New Years’ Resolutions are an interesting thing. Come January, I find myself resolving to do the same things every year: eat healthy, stop procrastinating, spend less time on my phone. And post more on Bookstagram.

*Please note: This blog post was written a while ago. My thoughts, opinions, and writing skills have changed since then. Any posts written before 2020 should be assumed to not fully reflect my current thoughts, opinions, and writing capabilities unless otherwise stated. If you would like clarification on my thoughts/opinions about any specific points mentioned in this post, feel free to reach out to me.*

New Years’ Resolutions are an interesting thing. Come January, I find myself resolving to do the same things every year: eat healthy, stop procrastinating, spend less time on my phone. And post more on Bookstagram.

I started my account in November of 2015, when I was in eighth grade. I clearly remember lying in bed the night before Thanksgiving and having the idea to create an Instagram account to share my love for books. At that point, I didn’t know the Bookstagram community was a thing. I didn’t follow any accounts, or see people post bookish photos on Instagram. But I jumped up the next morning, and, inspired, I created my account right away. I searched up book accounts and to my amazement, found an entire community of Instagrammers who posted solely about books. That day, I learned the term “Bookstagram.”

I was so inspired seeing all the pretty photos devoted to books. In middle school, finding people who actually enjoyed reading was rare. People who liked books were the studious, introverted type. While my “fun fact about me” during icebreakers was always “I like to read,” other people boasted about the fact that they hadn’t read a book since 6th grade. To find an entire community full of other book-lovers, it felt like coming home. It’s a cozy, supporting group of people from all around the world. 2015 was before the book-burning controversy, and things in this corner of Instagram were all good.
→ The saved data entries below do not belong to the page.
import Summits.AtomisticToContinuum.HydrodynamicLimit.Theorems.BoxDissipativeWeakStrongEntropyAdmissibilityStubCruxOfFineScaleLLN
import Summits.AtomisticToContinuum.HydrodynamicLimit.Theorems.BoxDissipativeWeakStrongEntropyAdmissibilityStubFsEntropyFunctionalsLLN
import Summits.AtomisticToContinuum.HydrodynamicLimit.Theorems.BoxDissipativeWeakStrongEntropyAdmissibilityStubSmoothRenormalizedEntropyConservation
import Summits.AtomisticToContinuum.HydrodynamicLimit.Theorems.BoxDissipativeWeakStrongEntropyAdmissibilityStubClampedRenormalizedEntropyConservation

/-!
# Crux `EntropyAdmissibility` (stmt-AtomisticToContinuum-9903), line `registered` — the crux FOLLOWS FROM THE BOX-SCALE
# HYDRODYNAMIC LIMIT IN `L¹` (the fine-scale bridge)

Route `route-AtomisticToContinuum-BoxDissipativeWeakStrong`, sub-problem `HydrodynamicLimit`, crux
`Summit.AtomisticToContinuum.HydrodynamicLimit.Theses.BoxDissipativeWeakStrong.EntropyAdmissibility` (card K2: the clamp-renormalised
LOCAL entropy inequality of Březina–Feireisl, Def. 2.9, for the law of the hard-sphere BOX state, in expectation, zero defect).

This file lands the §3 bridge theorems of the lead's skeleton r14 (`Cruxes/EntropyAdmissibility/Lines/birth.lean`). Write
`InFrame Cptlgfs` (`EABirthFS3.Cptlgfs`) for the POSITIVE-TIME FINE-SCALE LAW OF LARGE NUMBERS in the crux's frame: at every
`t ∈ [0,T)` the box fields `(ρ̂, m̂, Ê)(t)` converge in `L¹(P_N ⊗ dx)` to the Euler state `(ρ, ρu, E(ρ,u,θ))(t,·)` — verbatim the
conclusion of the landed `LocalGibbsFineScale` (K0, `t = 0`) at time `t`; it is the box-scale hydrodynamic limit in `L¹`, OPEN and
stronger than the conjunct `HydrodynamicLimit`, and it is used here ONLY as an antecedent. From the landed wave-3 stubs FS1
(`EABirthFS1`: the two entropy functionals at time `t` converge, given that LLN at `t`; p164907), FS2a (`EABirthFS2a`: weak
renormalised entropy CONSERVATION `∫_{(0,τ]}∫(ρZ(s)∂ₜφ + Z(s)ρu·∇φ) − ∫ρZ(s)φ|_τ + ∫ρZ(s)φ|_0 = 0` of classical hard-sphere-Euler
solutions for smooth `Z`; p165136), FS2b (`EABirthFS2b`: the same for the Lipschitz clamp `Z_{a,b}`, by mollification; p165372) and
FS3 (`EABirthFS3`: assembly; p165570):

* `inFrame_dynAbs_of_fineScaleLLN` — `InFrame Cptlgfs → InFrame CdynAbs`: under the box-scale hydrodynamic limit in `L¹`,
  `A_N → −B` in `L¹(P_N)` — the clamp-renormalised entropy balance of the box fields converges to that of the classical solution,
  which vanishes (isentropy of smooth flows);
* `crux_of_fineScaleLLN` — `InFrame Cptlgfs → EntropyAdmissibility` (via the landed `CdynAbs ⇒ Cdyn ⇒ crux`);
* `inFrame_def_of_fineScaleLLN` — `InFrame Cptlgfs → InFrame Cdef` (the open heart S1b).

So the open content of stmt-9903 is SANDWICHED by landed theorems: `GCH ⇐ S1b ⇐ crux ⇐ InFrame Cptlgfs` (GCH necessity p158167,
S1b necessity p153795), and the typed crux is CONSISTENT with smooth Euler dynamics (zero defect along the hydrodynamic scenario) and
holds unconditionally at global equilibrium (`EABirthGE`, p162825). Packaged as the registered bookkeeping stub
`stub_fineScaleBridge : Sig.stub_fineScaleBridge`. Nothing here restates the crux or the Statement; no `Prop` is taken as a hypothesis
of a landed claim (the bridge theorems are implications).

References: J. Březina, E. Feireisl, J. Math. Soc. Japan 70 (2018), Def. 2.9, §3.2; C. Dafermos, *Hyperbolic Conservation Laws in
Continuum Physics* (2005), §3.3.6 (smooth flows are isentropic); H. Spohn (1991), Part I Ch. 3. Lead c2
`prover-line-stmt-AtomisticToContinuum-9903-c2-0`.
-/

noncomputable section

open MeasureTheory Filter Set
open scoped ENNReal Topology

namespace Summit.AtomisticToContinuum.HydrodynamicLimit.Theorems.EABirthFS

open Literature.MathematicalPhysics.KineticTheory
open Summit.AtomisticToContinuum.HydrodynamicLimit.Theses
open Summit.AtomisticToContinuum.HydrodynamicLimit.Theorems.BDWS
open Summit.AtomisticToContinuum.HydrodynamicLimit.Theorems.EABirthCore (Conclusion InFrame Cdyn Cdef crux_of_inFrame_dyn
  inFrame_def_of_inFrame_dyn)
open Summit.AtomisticToContinuum.HydrodynamicLimit.Theorems.EABirthGE3 (CdynAbs)
open Summit.AtomisticToContinuum.HydrodynamicLimit.Theorems.EABirthFS3 (Cptlgfs)

/-- **Under the box-scale hydrodynamic limit in `L¹`, `A_N → −B` in `L¹(P_N)`** — FS3 fed with the landed FS1 and FS2b ∘ FS2a. -/
theorem inFrame_dynAbs_of_fineScaleLLN (h : InFrame Cptlgfs) : InFrame CdynAbs :=
  EABirthFS3.stub_cruxOfFineScaleLLN EABirthFS1.stub_fsEntropyFunctionalsLLN
    (EABirthFS2b.stub_clampedRenormalizedEntropyConservation EABirthFS2a.stub_smoothRenormalizedEntropyConservation) h

/-- **Under the box-scale hydrodynamic limit in `L¹`, the dynamic core holds**: `E[(A_N + B)⁺] ≤ E|A_N + B| → 0`. -/
theorem inFrame_dyn_of_fineScaleLLN (h : InFrame Cptlgfs) : InFrame Cdyn := by
  refine EABirthCore.InFrame.mono₂ (C₁ := CdynAbs) (C₂ := fun _ _ _ _ _ _ _ _ _ _ _ _ _ _ _ => True) one_pos one_pos ?_
    (inFrame_dynAbs_of_fineScaleLLN h) EABirthCore.InFrame.of_true
  intro σ η₁ a₀ θ₀ u₀ T ρ θ u Φ ℓ τ a b φ _ _ _ _ _ _ _ _ _ _ _ _ _ _ _ _ _ _ _ c₁ _
  exact tendsto_of_tendsto_of_tendsto_of_le_of_le' tendsto_const_nhds c₁ (Eventually.of_forall fun N => bot_le)
    (Eventually.of_forall fun N => lintegral_mono fun z => ENNReal.ofReal_le_ofReal (le_abs_self _))

/-- **THE CRUX FOLLOWS FROM THE BOX-SCALE HYDRODYNAMIC LIMIT IN `L¹`**: `InFrame Cptlgfs → EntropyAdmissibility`. -/
theorem crux_of_fineScaleLLN (h : InFrame Cptlgfs) : BoxDissipativeWeakStrong.EntropyAdmissibility :=
  crux_of_inFrame_dyn (inFrame_dyn_of_fineScaleLLN h)

/-- **The open heart S1b follows from the box-scale hydrodynamic limit in `L¹`**: `InFrame Cptlgfs → InFrame Cdef`. -/
theorem inFrame_def_of_fineScaleLLN (h : InFrame Cptlgfs) : InFrame Cdef :=
  inFrame_def_of_inFrame_dyn (inFrame_dyn_of_fineScaleLLN h)

/-! ## The registered bookkeeping stub -/

/-- Signature of the registered bookkeeping stub `stub_fineScaleBridge` (verbatim the skeleton's, r14). -/
def Sig.stub_fineScaleBridge : Prop :=
  (InFrame Cptlgfs → InFrame CdynAbs) ∧ (InFrame Cptlgfs → BoxDissipativeWeakStrong.EntropyAdmissibility) ∧
    (InFrame Cptlgfs → InFrame Cdef)

/-- **Registered bookkeeping stub `stub_fineScaleBridge`** (crux stmt-AtomisticToContinuum-9903, line `registered`, r14): the crux
`EntropyAdmissibility`, its two-sided dynamic conclusion and its open heart S1b all follow from the box-scale hydrodynamic limit in
`L¹`. -/
theorem stub_fineScaleBridge : Sig.stub_fineScaleBridge :=
  ⟨inFrame_dynAbs_of_fineScaleLLN, crux_of_fineScaleLLN, inFrame_def_of_fineScaleLLN⟩

end Summit.AtomisticToContinuum.HydrodynamicLimit.Theorems.EABirthFS

end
I was so excited that I made five posts that morning, my mind filled with ideas.

When, then, did Bookstagram become a chore?

Starting a Bookstagram definitely changed my relationship with books. The start of my account coincided with Thanksgiving weekend, and that Black Friday was the first time I actually purchased a “book haul.” I was excited by the prospect of growing my book collection, but since then I’ve found myself buying books so much more often than I go to the library. I’ve felt a pressure to own a lot more books in order to be more successful on Bookstagram and have pictures that look more aesthetically pleasing. Bookstagram has also had a big influence on which books I read. A lot of the reading choices I make are based on what’s popular in the community. However, Bookstagram has also pressured me to continue reading. Even though I read so much less now compared to middle school, I know for sure that without the nagging thought of needing content for Bookstagram and this blog, I would probably read even less than I already do.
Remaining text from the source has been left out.